The Entropic State of Missions Part 2 of 4
Let us consider for a moment several figures from Holy Scripture who, by many modern standards, would likely fail to acquire—or retain—a single sponsor, much less a membership roll.
~Noah would hardly be regarded as a candidate for a successful missionary model. For one hundred and twenty years he proclaimed righteousness to a generation rushing headlong toward judgment, yet the only ones who entered the ark with him were members of his own household. By contemporary metrics, the report would appear dismal: no movement, no growth, no measurable success.
~Jeremiah likewise would fare little better. His ministry was marked by rejection, opposition, loneliness, and sorrow. His message ran contrary to the spirit of his age, and his faithfulness earned him few admirers and many enemies. One can scarcely imagine his field reports satisfying those who measure fruit solely by visible results.
~And then there is our Lord Himself. Judged by the standards of numerical growth and public appeal, He would appear to have presided over the fastest shrinking congregation in history. As His teaching became more searching and His demands more costly, many who once followed Him turned back and walked with Him no more. At last, in the hour of His greatest trial, even those who had most confidently professed their loyalty forsook Him and fled.

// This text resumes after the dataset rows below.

import Summits.ResolutionOfSingularities.ResolutionOfSingularities.Theses.Descent
import Literature.AlgebraicGeometry.Resolution.ZariskiPatchingProperModelsWeakLU
import Literature.AlgebraicGeometry.Resolution.LocalUniformization
import Literature.AlgebraicGeometry.Resolution.ProperModelsPatching
import HarnessLib

/-!
# Sketch — crux idea `valuative-constant-step` for crux stmt-ResolutionOfSingularities-0549
# (`Theses.Descent.DescentPerfectToAll`), lens "Picover / p-alteration" (res-B-lens-3)

Typed local shadow of the crux under its own antecedent: `RRLU1Const p` — one-step CONSTANT
radicial descent of local uniformization along a valuation (the generator `y` of the height-one
purely inseparable step `L/K` has `y ^ p` a CONSTANT, i.e. in the ground field `k`). Vacuous over
perfect `k`. First lemma `LuOfConstStep`; transfer certificate
`descentPerfectToAll_of_constStep` (C⁺ → crux, kernel-checked); bookkeeping converse
`rrLU1Const_of_lu`. Nothing here proves resolution in characteristic `p`.
-/

noncomputable section

set_option linter.dupNamespace false

open AlgebraicGeometry CategoryTheory Literature.AlgebraicGeometry.Resolution

namespace Summit.ResolutionOfSingularities.ResolutionOfSingularities.Cruxes.DescentPerfectToAll.ValuativeConstantStep

/-- The crux's antecedent at `p` (verbatim shape): resolution of reduced separated finite-type
schemes over PERFECT fields of characteristic `p`. -/
def PerfectRes (p : ℕ) : Prop :=
  ∀ (k : Type) [Field k] [CharP k p] [PerfectField k] (X : Scheme.{0}) (f : X ⟶ Spec (.of k)),
    IsSeparated f → LocallyOfFiniteType f → QuasiCompact f → IsReduced X → Scheme.HasResolution X

/-- `RRLU1Const_p` — ONE-STEP CONSTANT RADICIAL DESCENT OF LOCAL UNIFORMIZATION: for fields
`k ⊆ K ⊆ L` of characteristic `p` with `K/k` finitely generated and `L = K(y)` purely inseparable
with `y ^ p ∈ k` (a p-th root of a CONSTANT), every finitely generated REGULAR `k`-subalgebra
`B ⊆ L` with `Frac B = L` lying in a valuation ring `O` of `L` forces local uniformizability of
`O ∩ K` over `k`. (Same binder shape as the inlined `RRLU1_p` of
`Theorems/PAlterationPialtSqueezeRRLU1.lean`, with `y ^ p ∈ range (algebraMap K L)` replaced by
`y ^ p ∈ range (algebraMap k L)`.) Vacuously true over perfect `k`. -/
def RRLU1Const (p : ℕ) : Prop :=
  ∀ (k K L : Type) [Field k] [CharP k p] [Field K] [Field L] [Algebra k K] [Algebra K L]
    [Algebra k L] [IsScalarTower k K L], (⊤ : IntermediateField k K).FG →
    IsPurelyInseparable K L →
    (∃ y : L, y ^ p ∈ (algebraMap k L).range ∧ IntermediateField.adjoin K {y} = ⊤) →
    ∀ B : Subalgebra k L, B.FG → IsFractionRing B L → IsRegularRing B →
    ∀ O : ValuationSubring L, B.toSubring ≤ O.toSubring →
      IsLocallyUniformizable k K (O.comap (algebraMap K L))

/-- FIRST LEMMA of the line (genuine, believed provable: perfect-closure LU from the antecedent,
finitely generated descent to `k(c₁^{1/pⁿ},…,c_s^{1/pⁿ})`, faithfully flat descent of regularity,
then peel the constant tower one height-one step at a time, upgrading "regular at the centre" to a
regular affine model by openness of the regular locus). -/
def LuOfConstStep (p : ℕ) : Prop :=
  PerfectRes p → RRLU1Const p → LocalUniformizationInChar.{0} p

/-- The patching conjunct of the residue, under the antecedent (two-model patching of proper
models over all fields of characteristic `p`; route Valuative's `PatchingRel` territory). -/
def TmpOfPerfectRes (p : ℕ) : Prop :=
  PerfectRes p → ProperModel.TwoModelPatching.{0} p

/-- TRANSFER CERTIFICATE: `C⁺ := LuOfConstStep ∧ RRLU1Const ∧ TmpOfPerfectRes` (primewise) gives
the crux BY NAME, through `resolutionInChar_iff_twoModelPatching_and_lu`. -/
theorem descentPerfectToAll_of_constStep
    (h1 : ∀ p : ℕ, p.Prime → LuOfConstStep p)
    (h2 : ∀ p : ℕ, p.Prime → RRLU1Const p)
    (h3 : ∀ p : ℕ, p.Prime → TmpOfPerfectRes p) :
    Summit.ResolutionOfSingularities.ResolutionOfSingularities.Theses.Descent.DescentPerfectToAll := by
  intro p hp hP
  exact resolutionInChar_iff_twoModelPatching_and_lu.mpr ⟨h3 p hp hP, h1 p hp hP (h2 p hp)⟩

/-- Bookkeeping converse: the crux's consequent at `p` already gives `RRLU1Const p` (LU of
`O ∩ K` outright), so `RRLU1Const` is implied by, not stronger than, the target. -/
theorem rrLU1Const_of_lu {p : ℕ} (h : LocalUniformizationInChar.{0} p) : RRLU1Const p := by
  intro k K L _ _ _ _ _ _ _ _ hfg _ _ B _ _ _ O hBO
  refine h k K hfg (O.comap (algebraMap K L)) ?_
  intro c
  rw [ValuationSubring.mem_comap, ← IsScalarTower.algebraMap_apply]
  exact hBO (B.algebraMap_mem c)

/-- Same certificate with the crux's consequent split differently: under the antecedent the
consequent `ResolutionInChar p` is EQUIVALENT to `RRLU1Const p ∧ TwoModelPatching p` once
`LuOfConstStep p` is known. -/
theorem resolutionInChar_iff_constStep_and_tmp {p : ℕ} (hp : p.Prime) (h1 : LuOfConstStep p)
    (hP : PerfectRes p) :
    ResolutionInChar.{0} p ↔ RRLU1Const p ∧ ProperModel.TwoModelPatching.{0} p := by
  constructor
  · intro h
    have h' := resolutionInChar_iff_twoModelPatching_and_lu.mp h
    exact ⟨rrLU1Const_of_lu h'.2, h'.1⟩
  · intro h
    exact resolutionInChar_iff_twoModelPatching_and_lu.mpr ⟨h.2, h1 hP h.1⟩

end Summit.ResolutionOfSingularities.ResolutionOfSingularities.Cruxes.DescentPerfectToAll.ValuativeConstantStep

end
/-- The real-number heart of Lemma 21 (our level-geometric replacement for the printed count of
nodes): if `G (1 - a) ≤ a` (`G = (1+u)^{2n} - 1 ≤ γ₂ₙ`, `a = 2nu`), `c ≤ 1 + G`
(`c = (1+u)^{2(n-1)}`), `R ≤ G (T + R)` (`R = Σ_{ℓ ≥ 1} T_ℓ`, from `T_{ℓ+1} ≤ G T_ℓ`) and `2a < 1`,
then `G T + c R ≤ (2a / (1 - 2a)) T = γ₄ₙ T` — with equality in the worst case, so `γ₄ₙ` is
exactly what the tree gives. [cite: GraillatLangloisLouvet2009, §6.2 Lemma 21] -/
theorem root_add_rest_le {a c G R T : K} (ha0 : 0 ≤ a) (h2a : 2 * a < 1) (hc0 : 0 ≤ c)
    (hc1 : c ≤ 1 + G) (hGa : G * (1 - a) ≤ a) (hR0 : 0 ≤ R) (hR : R ≤ G * (T + R))
    (hT : 0 ≤ T) : G * T + c * R ≤ 2 * a / (1 - 2 * a) * T := by
  have h1a : 0 < 1 - a := by linarith
  have h12a : 0 < 1 - 2 * a := by linarith
  rw [div_mul_eq_mul_div, le_div_iff₀ h12a]
  have h3 : R * (1 - a) ≤ G * (T + R) * (1 - a) := mul_le_mul_of_nonneg_right hR h1a.le
  have h4 : (T + R) * (G * (1 - a)) ≤ (T + R) * a :=
    mul_le_mul_of_nonneg_left hGa (add_nonneg hT hR0)
  have hA : R * (1 - 2 * a) ≤ a * T := by linear_combination h3 + h4
  have h5 : T * (G * (1 - a)) ≤ T * a := mul_le_mul_of_nonneg_left hGa hT
  have h6 : c * (R * (1 - 2 * a)) ≤ c * (a * T) := mul_le_mul_of_nonneg_left hA hc0
  have h7 : a * T * c ≤ a * T * (1 + G) := mul_le_mul_of_nonneg_left hc1 (mul_nonneg ha0 hT)
  linear_combination h5 + h6 + h7

/-- `Σ_{ℓ<L} T_{ℓ+1} ≤ ((1+u)^{2n} - 1) · (p̃₁(|x|) + Σ_{ℓ<L} T_{ℓ+1})` (eq. (10) level by level).
[cite: GraillatLangloisLouvet2009, §6.2 Lemma 21, proof ("p̃ᵢ(x) ≤ γ₂ₙ p̃₁(x)")] -/
theorem rest_le {u x : K} (hu : 0 ≤ u) {d L : ℕ} {A S P : ℕ → ℕ → ℕ → K} {H : ℕ → ℕ → K}
    (hT : IsEFTHornerK u x d L A S P H) :
    ∑ ℓ ∈ range L, levelAbs x d L A (ℓ + 1)
      ≤ ((1 + u) ^ (2 * (d + L)) - 1)
        * (nodeAbs x d L A 0 0 + ∑ ℓ ∈ range L, levelAbs x d L A (ℓ + 1)) := by
  have hG0 : 0 ≤ (1 + u) ^ (2 * (d + L)) - 1 := by
    have := one_le_pow₀ (M₀ := K) (a := 1 + u) (by linarith) (n := 2 * (d + L))
    linarith
  have hhead := sum_range_le_head_add_sum_succ (levelAbs x d L A) (levelAbs_nonneg x d L A) L
  rw [levelAbs_zero] at hhead
  calc ∑ ℓ ∈ range L, levelAbs x d L A (ℓ + 1)
      ≤ ∑ ℓ ∈ range L, ((1 + u) ^ (2 * (d + L)) - 1) * levelAbs x d L A ℓ :=
        Finset.sum_le_sum fun ℓ hℓ => levelAbs_succ_le hu hT (mem_range.mp hℓ)
    _ = ((1 + u) ^ (2 * (d + L)) - 1) * ∑ ℓ ∈ range L, levelAbs x d L A ℓ := by
        rw [Finset.mul_sum]
    _ ≤ ((1 + u) ^ (2 * (d + L)) - 1)
          * (nodeAbs x d L A 0 0 + ∑ ℓ ∈ range L, levelAbs x d L A (ℓ + 1)) :=
        mul_le_mul_of_nonneg_left hhead hG0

By the standards commonly employed today, such ministries would almost certainly be judged failures, their methods, obviously wrong. No missionary society would eagerly support a laborer unable to produce impressive numbers, measurable growth, or visible results. Reports containing decades of rejection, shrinking crowds, and apparent fruitlessness would scarcely inspire confidence among those who have learned to equate success with statistics. Yet God's servants have never been called to produce numbers, but to proclaim His truth faithfully.
Yet herein lies the lesson. Faithfulness and fruitfulness are not always measured by numbers, popularity, or visible success. Noah was faithful. Jeremiah was faithful. Christ was faithful. And when all earthly support seemed removed, each stood sustained by the same reality: God Himself.
Every true Christian is, in some measure, a missionary. There are no part time Christians. Only full time hypocrites. So there is only a full time missionary, or an oblivious slacker. Every believer hath been entrusted with the duty of bearing witness unto Christ. Yet among those who profess this calling, there often appears a great divide. There are those who simply obey the mandate as it hath been given, and there are those who seek to reshape the mandate according to what seems most practical, effective, or agreeable unto themselves. Faith doth not wait upon results before it obeys. To act only after success hath become visible requires no faith at all. True faith believeth God before the evidence appears. It trusts His Word when the field seems barren, when the labor seems fruitless, and when no visible return answers the effort expended. It continues to labor, to sow, and, like Noah of old, to keep building the ark even without water.
For God's promise is not that every labor shall yield immediate and measurable results, but that He Himself shall do what is right (Genesis 18:25). The Judge of all the earth shall act justly. The Lord of the harvest shall not forget the labor performed in His Name. And the laborer is worthy of his hire (Luke 10:7). If one truly believeth these things, then it is enough. Faithfulness requires no further guarantee.
The servant's duty is obedience; obedience to what? The Gospel must be preached outside by praying men to all peoples. The outcome remains in the hands of God.
The God who taught the saints of former generations through His Word remains the same God who instructs His people today in every part of this earth. The Scriptures are no less powerful in our hands than they were in the hands of any preacher, theologian, or missionary who hath gone before us. God is not the peculiar possession of one nation, nor is wisdom confined to a particular language, culture, or people. God is free to be worshipped in any cloth, for He was never tailor-made. The Lord hath never dealt with His church as though some were masters and others perpetual beggars. Rather, all alike stand as needy recipients of grace, drawing from the same fountain of truth and serving under the same sovereign King.